When one is blessed with Shinjin (the real and authentic heart and mind), in that case, they feel a sense of Gratitude for being granted the gift of salvation through Amida and promise the possibility of his rebirth in the Pure Land as a complete spiritually enlightened Buddha. For those who are from Shinjin, Namu Amida Butsu is a means to express Gratitude. Thank You, AMIDA BUDDHA; it’s one of the Nembutsu in the sense of Gratitude.

Thank you, Buddha Homestay! As the name implies, it’s the perfect location to stay within Bodh Gaya, which gives the feeling of being at home away from home, as if you’re in your own home. The Airbnb is located in the middle of Bodh Gaya in an enchanted and peaceful atmosphere that is free of hustle and noise. It offers amenities similar to three-star hotels that are located in the city. It caters to a wide range of guests from across the world.

Thank You Buddha Homestay is easy to access with not much to do. It’s only 10 minutes to Gaya International Airport (also known as Bodhgaya Airport), 05 minutes from the Mahabodhi Temple, 30 minutes from Gaya Train Station, i.e., Gaya Junction, and only 4 minutes from Bodhgaya Bus Stand.

Thank You Buddha; Bodh Gaya Pilgrimage At A Glance

thank you buddha

Buddha Gaya or Bodh Gaya is a Town in NE India, in Bihar. This is where the holy banyan tree, under which Gautama Buddha was able to attain enlightenment, was subsequently renamed as Buddha. Similarly, the term “pilgrimage” is commonly used to describe a person’s experience of life, often as an overall description of personal development and exploration or, in the case of Christianity, that outlines a specific spiritual focus or path that is believed to result in a meeting with God.

Buddhist pilgrims have traveled to holy sites for many years. In his final days, the Buddha instructed his followers on four sacred sites “that a pious person should visit and look upon with feelings of reverence. ” These four sites were Lumbini, which was the place of the birth of Buddha; Bodhgaya, where he achieved nirvana; Sarnath Varanasi, where he delivered his first sermon as well; and Kushinagar, where he passed away.The Buddha’s teachings started an extensive tradition of pilgrimage for Buddhists.

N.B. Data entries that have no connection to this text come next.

import Summits.CriticalPhenomena.CardyFormulaZ2.Theorems.CardyFlipRussoQuadrupoleSelectionRuleBulkLayer
import Summits.CriticalPhenomena.CardyFormulaZ2.Theorems.CardyFlipRussoQuadrupoleSelectionRuleMonotone
import Summits.CriticalPhenomena.CardyFormulaZ2.Theorems.CardyFlipRussoQuadrupoleSelectionRuleEndpoint

/-!
# The bits leg L5, end to end: kernel + arm estimates ⟹ (Cardy at the fair-diagonal midpoint ⟹ Cardy for `G_s`)

Helper file for the informal kernel crux `QuadrupoleSelectionRule` (stmt-CriticalPhenomena-7029) of
route `CardyFlipRusso` (sub-problem `CardyFormulaZ2`), line `Sketch`, generation 4 (lead c2, cycle 2).
The composition of everything generation 4 landed on the bits leg (namespace `…Theorems.BitsLeg`):

* `PairRate 1` (the selection rule proper on L5) and `BulkArm ε`, `LayerArm` (the two halves of the
  arm budget) give `ArmBudget 1` (`armBudget_one_of_bulkArm_layerArm`), the kernel in consumed form
  (`bits_of_pairRate_armBudget`), and uniform closeness of `legProb R · δ` on the whole leg
  (`legProb_uniform_close_of_bits`);
* the endpoint `t = 1` IS the route's target object: `legProb R 1 δ = siteCrossingProb R δ`
  (`legProb_one_eq_siteCrossingProb`; `Gamma univ = Gs`).

Hence `gsCardy_of_pairRate_bulkArm_layerArm`: under the three named statements, a crossing limit of
the annealed fair-diagonal model (`t = ½`: the rotated square grid with one independent fair
Delaunay diagonal per face, fair colours — the endpoint of the route's leg L4) is inherited by site
percolation at `1/2` on the centred square lattice `G_s` (the second conjunct of the route's
`Target`, the conclusion of `SquareFromVoronoiHub`), for EVERY limit function and every conformal
rectangle.  This is leg L5 of the planner's intended proof of `SquareFromVoronoiHub`, formal modulo
`PairRate 1 ∧ BulkArm ε ∧ LayerArm`.
-/

noncomputable section

open MeasureTheory Filter Topology Set
open scoped BigOperators

namespace Summit.CriticalPhenomena.CardyFormulaZ2.Theorems.BitsLeg

open Literature.Probability.LatticeModels Literature.Probability.Percolation
  Literature.Probability.RandomPlanarGeometry
open Summit.CriticalPhenomena.CardyFormulaZ2.Cruxes.SquareFromVoronoiHub.VoronoiBlocks (siteCrossingProb)
-- buildfix lane 2026-08-20: namespace-local alias(es) so that short names made ambiguous by the
-- 2026-08-15 Literature migration (old home vs re-exported new home, both in the import cone) resolve,
-- as in the accepted build, to `Literature.Probability.RandomPlanarGeometry` (the constant route `CardyFlipRusso` uses). No declaration text changes.
export Literature.Probability.RandomPlanarGeometry (cardyFunction)

/-- **Transfer of a crossing limit along the leg.**  If the annealed crossing probabilities are
uniformly close along the leg for small mesh, a crossing limit at one leg parameter `t ∈ [0,1]` is a
crossing limit at any other `t' ∈ [0,1]`, for every limit function `F`. -/
theorem hasCrossingLimit_legProb_of_uniform_close (R : ConformalRectangle)
    (hclose : ∀ ε : ℝ, 0 < ε → ∃ δ₀ : ℝ, 0 < δ₀ ∧ ∀ δ : ℝ, 0 < δ → δ < δ₀ →
      ∀ t ∈ Icc (0 : ℝ) 1, ∀ t' ∈ Icc (0 : ℝ) 1, |legProb R t δ - legProb R t' δ| ≤ ε)
    {t t' : ℝ} (ht : t ∈ Icc (0 : ℝ) 1) (ht' : t' ∈ Icc (0 : ℝ) 1) (F : ℝ → ℝ)
    (h : R.HasCrossingLimit (fun δ => legProb R t δ) F) :
    R.HasCrossingLimit (fun δ => legProb R t' δ) F := by
  intro φ x hx
  have hlim := h φ x hx
  refine hlim.congr_dist ?_
  rw [Metric.tendsto_nhdsWithin_nhds]
  intro ε hε
  obtain ⟨δ₀, hδ₀, hb⟩ := hclose (ε / 2) (half_pos hε)
  refine ⟨δ₀, hδ₀, fun δ hδ hdist => ?_⟩
  have hδpos : 0 < δ := hδ
  have hδlt : δ < δ₀ := by
    have : |δ - 0| < δ₀ := by simpa [Real.dist_eq] using hdist
    rw [sub_zero, abs_of_pos hδpos] at this
    exact this
  have hle := hb δ hδpos hδlt t ht t' ht'
  rw [Real.dist_eq, sub_zero, Real.dist_eq, abs_abs]
  linarith

/-- **The bits leg, end to end.**  `PairRate 1`, `BulkArm ε` (`ε > 0`) and `LayerArm` transfer
every crossing limit of the annealed fair-diagonal model (`legProb R ½ ·`) to site percolation at
`1/2` on the centred square lattice `G_s` (`siteCrossingProb R ·`, the route's `Target (ii)` /
conclusion of `SquareFromVoronoiHub`); stated for Cardy's function. -/
theorem gsCardy_of_pairRate_bulkArm_layerArm :
    ∀ ε : ℝ, 0 < ε → Summit.CriticalPhenomena.CardyFormulaZ2.Theorems.BitsLeg.PairRate 1 →
      Summit.CriticalPhenomena.CardyFormulaZ2.Theorems.BitsLeg.BulkArm ε →
        Summit.CriticalPhenomena.CardyFormulaZ2.Theorems.BitsLeg.LayerArm →
          ∀ R : Literature.Probability.RandomPlanarGeometry.ConformalRectangle,
            R.HasCrossingLimit
                (fun δ : ℝ => Summit.CriticalPhenomena.CardyFormulaZ2.Theorems.BitsLeg.legProb R (1 / 2) δ)
                Literature.Probability.RandomPlanarGeometry.cardyFunction →
              R.HasCrossingLimit
                (Summit.CriticalPhenomena.CardyFormulaZ2.Cruxes.SquareFromVoronoiHub.VoronoiBlocks.siteCrossingProb R)
                Literature.Probability.RandomPlanarGeometry.cardyFunction := by
  intro ε hε hP hB hL R hhalf
  -- the kernel in consumed form and uniform closeness along the whole leg
  have hA : ArmBudget 1 := armBudget_one_of_bulkArm_layerArm ε hε hB hL
  have hbits : QuadrupoleSelectionRuleBits := bits_of_pairRate_armBudget 1 hP hA
  have hclose := legProb_uniform_close_of_bits hbits R
  -- transfer the limit from t = 1/2 to t = 1
  have hone : R.HasCrossingLimit (fun δ => legProb R 1 δ) cardyFunction :=
    hasCrossingLimit_legProb_of_uniform_close R hclose
      ⟨by norm_num, by norm_num⟩ ⟨zero_le_one, le_rfl⟩ cardyFunction hhalf
  -- the endpoint t = 1 is site percolation on G_s
  intro φ x hx
  have hlim := hone φ x hx
  refine hlim.congr' ?_
  filter_upwards [self_mem_nhdsWithin] with δ hδ
  exact legProb_one_eq_siteCrossingProb R δ hδ

end Summit.CriticalPhenomena.CardyFormulaZ2.Theorems.BitsLeg

end
import Mathlib

/-!
# Stub `stub_clusterSetPreconnected` of crux `ClusterSetConnected` (stmt-CriticalPhenomena-5769)

Model-free point-set topology (the lever S2 of the line `registered`): for any index type `ι`, a
path `p : ℝ → (ι → ℝ)` that takes values in a compact set `K` at positive times and whose every
coordinate is log-asymptotically continuous at `0⁺` (for every `i` and `ε > 0` there are `θ > 0`,
`δ₀ > 0` with `|p δ' i - p δ i| < ε` whenever `0 < δ ≤ δ' < δ₀`, `δ' ≤ (1 + θ) δ`) has a
preconnected cluster set `{g | MapClusterPt g (𝓝[>] 0) p}` in the product topology. This is the
product-uniformity form of "the ω-limit set of a precompact asymptotically continuous orbit is
connected" (Hale 2010, Lemma 3.1.1).

Proof. The cluster set `Λ` is closed and contained in `K`, hence compact. If it is not
preconnected, it splits into two disjoint nonempty compact pieces `A`, `B`. Compactness of
`A ×ˢ B` gives finitely many coordinates `Fc` and a margin `η > 0` such that any `a ∈ A`, `b ∈ B`
differ by at least `4η` at some coordinate of `Fc` (`exists_finset_separation`). The open `η`-box
thickenings (on the coordinates `Fc`) of `A` and of `B` are therefore far apart
(`not_near_of_near`); by compactness of `K` minus their union, the path eventually, as `δ → 0⁺`,
stays in the union (`eventually_mem_of_clusterPts_subset`). The hypothesis, made uniform over the
finitely many coordinates of `Fc` (`exists_uniform_params`), shows that the set of small times at
which the path is in the thickening of `A` (resp. `B`) is open (`isOpen_visits`); both are nonempty
(`exists_visit`: there are cluster points in `A` and in `B`), disjoint, and they cover an interval
`Ioo 0 t` — contradicting `isPreconnected_Ioo` (`false_of_separation`).
-/

open Filter Topology Set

The four locations now constitute a pilgrimage circuit in the southern part of Nepal, the Indian states Bihar, and Uttar Pradesh.

For many centuries, politics, religion as well as myth, and history have all converged on a tiny town located on the banks of the Phalgu River just south of the capital city of the state of Bihar, i.e., Patna in India. Bodh Gaya is believed to be the place of enlightenment or “great awakening” (Sanskrit, Mahabodhi) of Siddhartha Gautama. It was in this place that Siddhartha Gautama took a seat in meditation beneath the Bodhi tree after he had renounced his royale life to pursue asceticism. Here, he defeated temptation in the form of the demon Mara, and set a great world religion Buddhism into motion.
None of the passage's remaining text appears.